Are there any other alternatives to NCT classes? The hospital ones are only 2 x 2hr sessions, and they're no doubt all about when you can have your epidural or something..

Help :(


----------



## rachiedata

Hi! I'm booked onto NCT classes, on a weekend course for June babies although I'm due in May - is this an option, to go on one for a different due month? I think I looked early enough that I could have got on to a March one if I'd wanted... although one of the good reasons to do them is to meet people due at the same time as you, if you've got your heart set on the course content then this could be a solution. We had to do weekend as OH works shifts - the course co-ordinator was really helpful and rung for a chat before the booking was confirmed, so maybe ring them first and ask if they have a solution for you, their name and number should be on the 'your area' section of the website.

Don't write off NHS classes altogether - I'm booked on an infant feeding workshop tomorrow at the hospital, although I'm home birth too. I've heard from both sides that it's very useful and informative, and by both sides I mean people who have attended NCT classes and were very much of the natural persuasion, to people who had no interest in breastfeeding beforehand but came away enlightened! In my area they also do active birth and antenatal yoga - these are based in Childrens Centres so check those in your area for different classes.
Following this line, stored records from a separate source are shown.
import Summits.HodgeConjecture.HodgeConjecture.Theorems.F0P3cStCharTSRootPersist   -- ★ P1 `exists_root_near_of_simple_root` (+ ★ RootCalculus `exists_root_unique_near`)
import HarnessLib

/-!
# F0 · P3c · line LH6 «StCharTS» — «MOVING-ROOT★»: a simple root of a continuously varying polynomial moves continuously
# (complete normed field; filter-language packaging of ★ `F0P3cStCharTSRootPersist` P1 + ★ `F0P3cStCharTSRootCalculus` §3)

Cell `pub/hodgecm-mathlib`, crux H413 = `stmt-HodgeConjecture-24833` (lane `--supports … --as helper`), route HCCMUnconditional; seat LH4-p03 (g7).
THEOREMS ONLY over ★ `Summits…Theorems.F0P3cStCharTSRootPersist`; no definition ∕ instance ∕ notation ∕ named fact ∕ `sorry`.
Consumer (datum road MAP-DATUM-ROAD v4, slice S13b «UPR-LC» road (I)(β), F0P3-p02 (g20) 2026-09-02T12:58Z): at `Y := U(Φ₃)(L⁺_v)`, `f y := charpoly y`
(coefficients continuous in `y`), `a := u₀` a norm-one root of `charpoly x₀` — the MOVING ROOT `u(y)` with `u(x₀) = u₀`, continuous at `x₀`, a root of
`charpoly y` and the ONLY root in a fixed window `‖· − u₀‖ < δ` for all `y` near `x₀`.

THE MATHEMATICS (`K` a complete normed field; `Y` any topological space, `y₀ ∈ Y`, `f : Y → K[X]` with `natDegree (f y) < N` near `y₀` and every
coefficient `y ↦ (f y)_i` continuous at `y₀`; `a` a SIMPLE root of `f y₀`).
* §1 `eventually_forall_norm_coeff_sub_lt`: for every `ρ > 0`, eventually `‖(f y)_i − (f y₀)_i‖ < ρ` for ALL `i` (finitely many `i < N` by continuity,
  the rest vanish — Mathlib `Filter.eventually_all_finset`, `coeff_eq_zero_of_natDegree_lt`).
* §2 `exists_continuousAt_root`: there are a window `δ > 0` and `u : Y → K` with `u y₀ = a`, `u` continuous at `y₀`, and eventually: `(f y)(u y) = 0`,
  `‖u y − a‖ < δ`, and every root of `f y` in the window equals `u y` (`δ` = the uniqueness radius of ★ `exists_root_unique_near`; existence and
  continuity from ★ P1 with shrinking targets `η`).
HONEST LABEL: HC_CM is proved only modulo the 7 printed citations (2 remaining named inputs: hLiu418 = `stmt-HodgeConjecture-24832`, h413 =
`stmt-HodgeConjecture-24833`) until rung 0 closes; this file closes no organ (count-neutral datum-road brick).

## References
* [Gouvea1993PadicNumbers] F. Q. Gouvêa, *p-adic Numbers*, Universitext (1993∕1997), §3.4 (Newton's method), §6.8 (continuity of roots).
* [Rogawski1990] J. D. Rogawski, *Automorphic Representations of Unitary Groups in Three Variables*, Ann. of Math. Stud. 123 (1990), §12.5 pp. 182–184.
-/

set_option autoImplicit false
-- the mandated namespace has the single-problem summit's repeated segment (`HodgeConjecture.HodgeConjecture`)
set_option linter.dupNamespace false

noncomputable section

open Polynomial Filter Topology Metric Set
open Summit.HodgeConjecture.HodgeConjecture.Cruxes.H413.F0P3cStCharTSRootCalculus (exists_root_unique_near)
open Summit.HodgeConjecture.HodgeConjecture.Cruxes.H413.F0P3cStCharTSRootPersist (exists_root_near_of_simple_root)

namespace Summit.HodgeConjecture.HodgeConjecture.Cruxes.H413.F0P3cStCharTSMovingRoot

variable {K : Type*} [NormedField K] {Y : Type*} [TopologicalSpace Y] {y₀ : Y}

/-! ## §1 Coefficientwise closeness from coefficientwise continuity -/

/-- If `natDegree (f y) < N` near `y₀` and each coefficient `y ↦ (f y)_i` is continuous at `y₀`, then for every `ρ > 0` eventually ALL coefficients of
`f y` are within `ρ` of those of `f y₀` (the coefficients of index `≥ N` vanish on both sides). [folklore] -/
theorem eventually_forall_norm_coeff_sub_lt (f : Y → K[X]) {N : ℕ} (hdeg : ∀ᶠ y in 𝓝 y₀, (f y).natDegree < N)
    (hcoeff : ∀ i, ContinuousAt (fun y => (f y).coeff i) y₀) {ρ : ℝ} (hρ : 0 < ρ) :
    ∀ᶠ y in 𝓝 y₀, ∀ i, ‖(f y).coeff i - (f y₀).coeff i‖ < ρ := by
  have h₀ : (f y₀).natDegree < N := hdeg.self_of_nhds
  have hfin : ∀ᶠ y in 𝓝 y₀, ∀ i ∈ Finset.range N, ‖(f y).coeff i - (f y₀).coeff i‖ < ρ := by
    rw [Filter.eventually_all_finset]
    intro i _
    have h := Metric.tendsto_nhds.1 (hcoeff i) ρ hρ
    refine h.mono fun y hy => ?_
    rwa [dist_eq_norm] at hy
  filter_upwards [hdeg, hfin] with y hy hyfin
  intro i
  by_cases hi : i < N
  · exact hyfin i (Finset.mem_range.2 hi)
  · rw [not_lt] at hi
    rw [coeff_eq_zero_of_natDegree_lt (lt_of_lt_of_le hy hi), coeff_eq_zero_of_natDegree_lt (lt_of_lt_of_le h₀ hi),
      sub_zero, norm_zero]
    exact hρ

/-! ## §2 The moving root -/

/-- **The moving root (MOVING-ROOT★).**  `K` complete; `f : Y → K[X]` with `natDegree (f y) < N` near `y₀` and coefficients continuous at `y₀`; `a` a root
of `f y₀` with `(f y₀)′(a) ≠ 0`.  Then there are a window `δ > 0` and `u : Y → K` with `u y₀ = a`, `u` continuous at `y₀`, and for all `y` near `y₀`:
`u y` is a root of `f y` with `‖u y − a‖ < δ`, and it is the ONLY root of `f y` in that window. [folklore] -/
theorem exists_continuousAt_root [CompleteSpace K] (f : Y → K[X]) {N : ℕ} (hdeg : ∀ᶠ y in 𝓝 y₀, (f y).natDegree < N)
    (hcoeff : ∀ i, ContinuousAt (fun y => (f y).coeff i) y₀) {a : K} (ha₀ : (f y₀).IsRoot a) (ha : (derivative (f y₀)).eval a ≠ 0) :
    ∃ (δ : ℝ) (u : Y → K), 0 < δ ∧ u y₀ = a ∧ ContinuousAt u y₀ ∧
      ∀ᶠ y in 𝓝 y₀, (f y).IsRoot (u y) ∧ ‖u y - a‖ < δ ∧ ∀ r, (f y).IsRoot r → ‖r - a‖ < δ → r = u y := by
  classical
  have h₀ : (f y₀).natDegree < N := hdeg.self_of_nhds
  -- the window `δ` = uniqueness radius; existence radius `ρe` for the target `δ`
  obtain ⟨δ, hδ, huniq⟩ := exists_root_unique_near h₀ ha
  obtain ⟨ρe, hρe, hex⟩ := exists_root_near_of_simple_root h₀ ha₀ ha hδ
  -- the root selector
  set u : Y → K := fun y => if h : ∃ r, (f y).IsRoot r ∧ ‖r - a‖ < δ then h.choose else a with hu
  have hu_spec : ∀ y, (∃ r, (f y).IsRoot r ∧ ‖r - a‖ < δ) → (f y).IsRoot (u y) ∧ ‖u y - a‖ < δ := by
    intro y h
    have h1 : u y = h.choose := by simp only [hu, dif_pos h]
    rw [h1]
    exact h.choose_spec
  -- uniqueness in the window for `y` with coefficients within `δ`
  have hwin : ∀ y, (f y).natDegree < N → (∀ i, ‖(f y).coeff i - (f y₀).coeff i‖ < δ) →
      ∀ r, (f y).IsRoot r → ‖r - a‖ < δ → r = u y := by
    intro y hyN hyc r hr hra
    obtain ⟨hur, hua⟩ := hu_spec y ⟨r, hr, hra⟩
    exact huniq (f y) hyN hyc r (u y) hr hur hra hua
  have hself : ∀ i, ‖(f y₀).coeff i - (f y₀).coeff i‖ < δ := fun i => by rw [sub_self, norm_zero]; exact hδ
  have hu0 : u y₀ = a := (hwin y₀ h₀ hself a ha₀ (by rw [sub_self, norm_zero]; exact hδ)).symm
  refine ⟨δ, u, hδ, hu0, ?_, ?_⟩
  · -- continuity at `y₀`: the root of ★ P1 within `min ε δ` IS `u y` by uniqueness in the window
    rw [ContinuousAt, Metric.tendsto_nhds, hu0]
    intro ε hε
    obtain ⟨ρε, hρε, hexε⟩ := exists_root_near_of_simple_root h₀ ha₀ ha (lt_min hε hδ)
    filter_upwards [hdeg, eventually_forall_norm_coeff_sub_lt f hdeg hcoeff (lt_min hρε hδ)] with y hyN hyc
    obtain ⟨r, hr, hra⟩ := hexε (f y) hyN fun i => lt_of_lt_of_le (hyc i) (min_le_left _ _)
    have hru : r = u y :=
      hwin y hyN (fun i => lt_of_lt_of_le (hyc i) (min_le_right _ _)) r hr (lt_of_lt_of_le hra (min_le_right _ _))
    rw [dist_eq_norm, ← hru]
    exact lt_of_lt_of_le hra (min_le_left _ _)
  · -- eventually: a root in the window exists (★ P1), `u y` is it, and it is unique there
    filter_upwards [hdeg, eventually_forall_norm_coeff_sub_lt f hdeg hcoeff (lt_min hρe hδ)] with y hyN hyc
    obtain ⟨r, hr, hra⟩ := hex (f y) hyN fun i => lt_of_lt_of_le (hyc i) (min_le_left _ _)
    obtain ⟨hur, hua⟩ := hu_spec y ⟨r, hr, hra⟩
    exact ⟨hur, hua, fun r' hr' hr'a => hwin y hyN (fun i => lt_of_lt_of_le (hyc i) (min_le_right _ _)) r' hr' hr'a⟩

/-- **The moving root — eventual form of continuity** (for consumers who want `‖u y − a‖ < η` as an `Eventually`): with `δ, u` as in
`exists_continuousAt_root`, for every `η > 0` eventually `‖u y − a‖ < η`. [folklore] -/
theorem eventually_norm_sub_lt_of_continuousAt {u : Y → K} {a : K} (hu0 : u y₀ = a) (hu : ContinuousAt u y₀) {η : ℝ} (hη : 0 < η) :
    ∀ᶠ y in 𝓝 y₀, ‖u y - a‖ < η := by
  have h := Metric.tendsto_nhds.1 hu η hη
  refine h.mono fun y hy => ?_
  rwa [dist_eq_norm, hu0] at hy

end Summit.HodgeConjecture.HodgeConjecture.Cruxes.H413.F0P3cStCharTSMovingRoot

end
I'm almost regretting my decision for NCT classes now - I'm sure we'll get a lot out of them, but as far as a normal labour and birth process goes I've learnt loads off the internet using scholarly articles and reference sites, for relaxation techniques I'm doing the natal hypnotherapy and could have done aquanatal/yoga/active birth (as well as working full time, yeah right, but this is a different story!) all for free round here, and the hospital breastfeeding class combined with my local NCT supported (but free) home birth group could have provided the personal support I needed. I got the money for them from health insurance through work, so it's not a big financial loss, but wish I'd explored the NHS options more thoroughly now. If you have supportive midwives, they can recommend the best 'natural' free classes in your area, and if you're of the persuasion anyway to research and make your own choices for the birth then you'll likely know a lot of what the NCT will cover anyway.


----------



## SmokyJoe78

My yoga teacher did a class - if you google yogabirth you might find something
or I know some doulas do classes?


----------



## Celesse

My experience of NCT classes was not really a "natural birth" orientated one.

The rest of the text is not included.